10x Genomics, Inc. and the A*STAR Genome Institute of Singapore have launched a major research collaboration that could transform cancer drug discovery through artificial intelligence and advanced spatial biology. The Target Inference from Spatialomics & Histology Using Multimodal AI & Phenotypes (TISHUMAP) project represents one of the largest spatial omics studies to date, with plans to analyze up to 2,500 clinical tissue samples.
The collaboration will focus on gastric, liver, and colorectal cancers, utilizing 10x Genomics' Xenium platform to generate comprehensive molecular maps of tumor tissues. Unlike traditional methods that require tissues to be broken down, the Xenium platform enables researchers to visualize gene activity directly within individual cells in intact tissues, providing unprecedented insight into how cells are positioned, interact, and function within their natural biological context.
Revolutionary Spatial Biology Approach
The TISHUMAP study will analyze formalin-fixed paraffin-embedded (FFPE) clinical tissue samples, creating precise molecular-level maps that illustrate cellular positioning and interactions. When combined with advanced AI, this approach allows researchers to detect critical patterns across large datasets swiftly, significantly advancing the identification of novel biomarkers and drug targets.
"We are excited to partner with 10x Genomics on TISHUMAP, a transformative initiative in large-scale spatial omics for drug target discovery," said Dr. Shyam Prabhakar, Associate Director, Spatial and Single Cell Systems at ASTAR GIS. "TISHUMAP builds on ASTAR GIS' leading role in translational genomics in Asia and 10x Genomics' commitment to advancing human health through spatial and single cell innovations."
Comprehensive Technology Integration
The collaboration spans both data generation and analysis stages, including the development of tailored gene panels designed for specific research questions and intelligent software pipelines for efficient management of large datasets. A*STAR GIS and 10x Genomics will work together to streamline laboratory workflows and build advanced tools that simplify how scientists prepare samples, capture images, and analyze spatial biology data.
The partnership will also involve co-developing custom gene panels and smart software pipelines designed to handle the massive datasets generated by this cutting-edge research. This comprehensive approach aims to accelerate the path from discovery to clinical application.
Precision Medicine Applications
The ultimate goal of TISHUMAP is to pave the way for the development of new diagnostics and personalized treatment plans for patients with cancer and inflammatory diseases. By combining spatial biology with AI analysis, researchers hope to uncover previously hidden patterns in tumor biology that could lead to more effective therapeutic interventions.
"With Xenium, we are uncovering how biology works at subcellular resolution, revealing the underlying mechanisms of health and disease," said Serge Saxonov, CEO of 10x Genomics. "By delivering accessible and transformative spatial biology, Xenium empowers scientists everywhere to ask bigger questions and unlock discoveries that were previously out of reach."

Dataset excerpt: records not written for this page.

/-- **Slices of multi-affine polynomials are multi-affine.** [cite: BorceaBranden2009, §2.2 proof of
Prop. 2.4] -/
theorem isMultiAffine_fiberSlice (i : τ) (W : σ → ℂ) {F : MvPolynomial σ ℂ} (hF : IsMultiAffine F) :
    IsMultiAffine (fiberSlice b i W F) := by
  classical
  intro u
  rw [fiberSlice, F.as_sum, map_sum]
  refine (degreeOf_sum_le _ _ _).trans (Finset.sup_le fun m hm => ?_)
  rw [bind₁_monomial]
  refine (degreeOf_C_mul_le _ _ _).trans ((degreeOf_prod_le _ _ _).trans ?_)
  calc ∑ v ∈ m.support, degreeOf u (fiberSliceFun b i W v ^ m v)
      ≤ ∑ v ∈ m.support, (if v = u.1 then m v else 0) := by
        refine sum_le_sum fun v _ => (degreeOf_pow_le _ _ _).trans ?_
        have h := degreeOf_fiberSliceFun_le b i W u v
        split_ifs at h ⊢ with hv
        · simpa using Nat.mul_le_mul_left (m v) h
        · rw [Nat.le_zero.1 h, mul_zero]
    _ = if u.1 ∈ m.support then m u.1 else 0 := Finset.sum_ite_eq' _ _ _
    _ ≤ m u.1 := by split_ifs <;> simp
    _ ≤ 1 := (monomial_le_degreeOf u.1 hm).trans (hF u.1)

/-- Extending a permutation of the block `i` by the identity preserves the blocks.
[cite: BorceaBranden2009, §2.2] -/
theorem apply_ofSubtype_fiber (i : τ) (e : Equiv.Perm {v // b v = i}) (v : σ) :
    b (Equiv.Perm.ofSubtype e v) = b v := by
  by_cases h : b v = i
  · rw [Equiv.Perm.ofSubtype_apply_of_mem e h]
    exact (e ⟨v, h⟩).2.trans h.symm
  · rw [Equiv.Perm.ofSubtype_apply_of_not_mem e h]

/-- **Slices of fiber-symmetric polynomials are symmetric.** [cite: BorceaBranden2009, §2.2 proof of
Prop. 2.4] -/
theorem rename_perm_fiberSlice (i : τ) (W : σ → ℂ) {F : MvPolynomial σ ℂ} (hFs : IsFiberSymmetric b F)
    (e : Equiv.Perm {v // b v = i}) : rename (⇑e) (fiberSlice b i W F) = fiberSlice b i W F := by
  have key : (fun v => rename (⇑e) (fiberSliceFun b i W v)) =
      fiberSliceFun b i W ∘ ⇑(Equiv.Perm.ofSubtype e) := by
    funext v
    simp only [Function.comp_apply, fiberSliceFun]
    by_cases h : b v = i
    · rw [dif_pos h, rename_X, Equiv.Perm.ofSubtype_apply_of_mem e h, dif_pos (e ⟨v, h⟩).2]
    · rw [dif_neg h, rename_C, Equiv.Perm.ofSubtype_apply_of_not_mem e h, dif_neg h]
  calc rename (⇑e) (fiberSlice b i W F)
      = bind₁ (fiberSliceFun b i W ∘ ⇑(Equiv.Perm.ofSubtype e)) F := by rw [fiberSlice, rename_bind₁, key]
    _ = fiberSlice b i W (rename (⇑(Equiv.Perm.ofSubtype e)) F) := by rw [fiberSlice, bind₁_rename]
    _ = fiberSlice b i W F := by rw [hFs _ (apply_ofSubtype_fiber b i e)]

/-- **The Grace–Walsh–Szegő theorem in blocks.** A multi-affine polynomial `F` in the variables `σ`, symmetric
within each block `b⁻¹(i)`, takes at every `W ∈ ℋ^σ` the same value as at a point `ζ ∘ b` that is constant on
each block, with `ζ ∈ ℋ^τ`. (One block at a time: freeze the other variables and apply the one-block
theorem to the slice.) [cite: BorceaBranden2009, §2.2 Thm. 2.3 (Grace–Walsh–Szegő) and the proof of
Prop. 2.4] -/
theorem exists_eval_eq_eval_comp [Fintype σ] [DecidableEq σ] [Fintype τ] {F : MvPolynomial σ ℂ}
    (hF : IsMultiAffine F) (hFs : IsFiberSymmetric b F)
    (W : σ → ℂ) (hW : ∀ v, 0 < (W v).im) :
    ∃ ζ : τ → ℂ, (∀ i, 0 < (ζ i).im) ∧ eval W F = eval (ζ ∘ b) F := by
  classical
  suffices h : ∀ s : Finset τ, ∃ ζ : τ → ℂ, (∀ i, 0 < (ζ i).im) ∧
      eval W F = eval (fun v => if b v ∈ s then ζ (b v) else W v) F by
    obtain ⟨ζ, hζ, h⟩ := h univ
    exact ⟨ζ, hζ, by simpa [Function.comp_def] using h⟩
  intro s
  induction s using Finset.induction_on with
  | empty => exact ⟨fun _ => Complex.I, fun _ => by simp, by simp⟩
  | insert i s hi ih =>
    obtain ⟨ζ, hζ, hWV⟩ := ih
    set V : σ → ℂ := fun v => if b v ∈ s then ζ (b v) else W v with hV
    have hVim : ∀ v, 0 < (V v).im := fun v => by
      simp only [hV]
      split_ifs
      · exact hζ _
      · exact hW v
    obtain ⟨ζi, hζi, hG⟩ := exists_eval_eq_eval_const_of_im_pos (isMultiAffine_fiberSlice b i V hF)
      (fun e => rename_perm_fiberSlice b i V hFs e) (fun u : {v // b v = i} => V u.1) fun u => hVim u.1
    rw [eval_fiberSlice, eval_fiberSlice, fiberUpdate_self] at hG
    have hfun : fiberUpdate b i V (fun _ => ζi) =
        fun v => if b v ∈ insert i s then Function.update ζ i ζi (b v) else W v := by
      funext v
      simp only [fiberUpdate, hV, Finset.mem_insert]
      by_cases h1 : b v = i
      · simp [h1]
      · simp [h1]
    refine ⟨Function.update ζ i ζi, fun j => ?_, ?_⟩
    · by_cases hj : j = i
      · subst hj
        simpa using hζi
      · simpa [Function.update_of_ne hj] using hζ j
    · rw [hWV, hG, hfun]

end Fibers

/-! ## §2 The polarization `Π↑` along `b` and Proposition 2.4 -/

section Polarization

variable [Fintype σ] [DecidableEq τ]

/-- The **block of new variables** above the old variable `i`: the fiber `b⁻¹(i)` (printed: `z_{i1},…,z_{iκ_i}`,
`κ_i = |b⁻¹(i)|`). [cite: BorceaBranden2009, §2.2 ("new variables `z_{ij}`, `1 ≤ j ≤ κ_i`")] -/
def fiber (i : τ) : Finset σ :=
  univ.filter fun v => b v = i

/-- Membership in a fiber. [cite: BorceaBranden2009, §2.2] -/
theorem mem_fiber {i : τ} {v : σ} : v ∈ fiber b i ↔ b v = i := by
  simp [fiber]

/-- **`e_k` of the block `i`**: the `k`-th elementary symmetric polynomial of the variables in `b⁻¹(i)`.
[cite: BorceaBranden2009, §2.2 ("`e_{α_i}(z_{i1},…,z_{iκ_i})`")] -/
def fiberEsymm {R : Type*} [CommSemiring R] (i : τ) (k : ℕ) : MvPolynomial σ R :=
  ∑ S ∈ powersetCard k (fiber b i), ∏ v ∈ S, X v

/-- A block-preserving permutation maps each block onto itself. [cite: BorceaBranden2009, §2.2] -/
theorem map_perm_fiber (e : Equiv.Perm σ) (he : ∀ v, b (e v) = b v) (i : τ) :
    (fiber b i).map e.toEmbedding = fiber b i := by
  ext v
  rw [mem_map_equiv, mem_fiber, mem_fiber, ← he (e.symm v), Equiv.apply_symm_apply]

/-- `e_k` of a block is symmetric under block-preserving permutations. [cite: BorceaBranden2009, §2.2] -/
theorem rename_perm_fiberEsymm {R : Type*} [CommSemiring R] (e : Equiv.Perm σ) (he : ∀ v, b (e v) = b v)
    (i : τ) (k : ℕ) : rename (⇑e) (fiberEsymm b i k : MvPolynomial σ R) = fiberEsymm b i k := by
  rw [fiberEsymm, map_sum]
  conv_rhs => rw [← map_perm_fiber b e he i, powersetCard_map, sum_map]
  refine sum_congr rfl fun S _ => ?_
  rw [map_prod]
  simp only [rename_X]
  rw [RelEmbedding.coe_toEmbedding, mapEmbedding_apply, prod_map]
  rfl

Strategic Partnership Impact
The collaboration leverages ASTAR GIS' established expertise in translational genomics across Asia and 10x Genomics' technological leadership in single cell and spatial biology. ASTAR GIS, established in 2000 as a center for genomic discovery, pursues the integration of technology, genetics, and biology toward academic, economic, and societal impact.
The partnership represents a significant investment in precision medicine research, with both organizations committed to building the foundation for new diagnostics and more effective therapies for various cancers and precancerous conditions. The study's focus on Asian populations may provide valuable insights into cancer biology and treatment responses in this demographic.
Saxonov emphasized that "spatial biology and advanced AI is the future of precision medicine," highlighting the transformative potential of combining these technologies to accelerate the development of new diagnostics and therapies.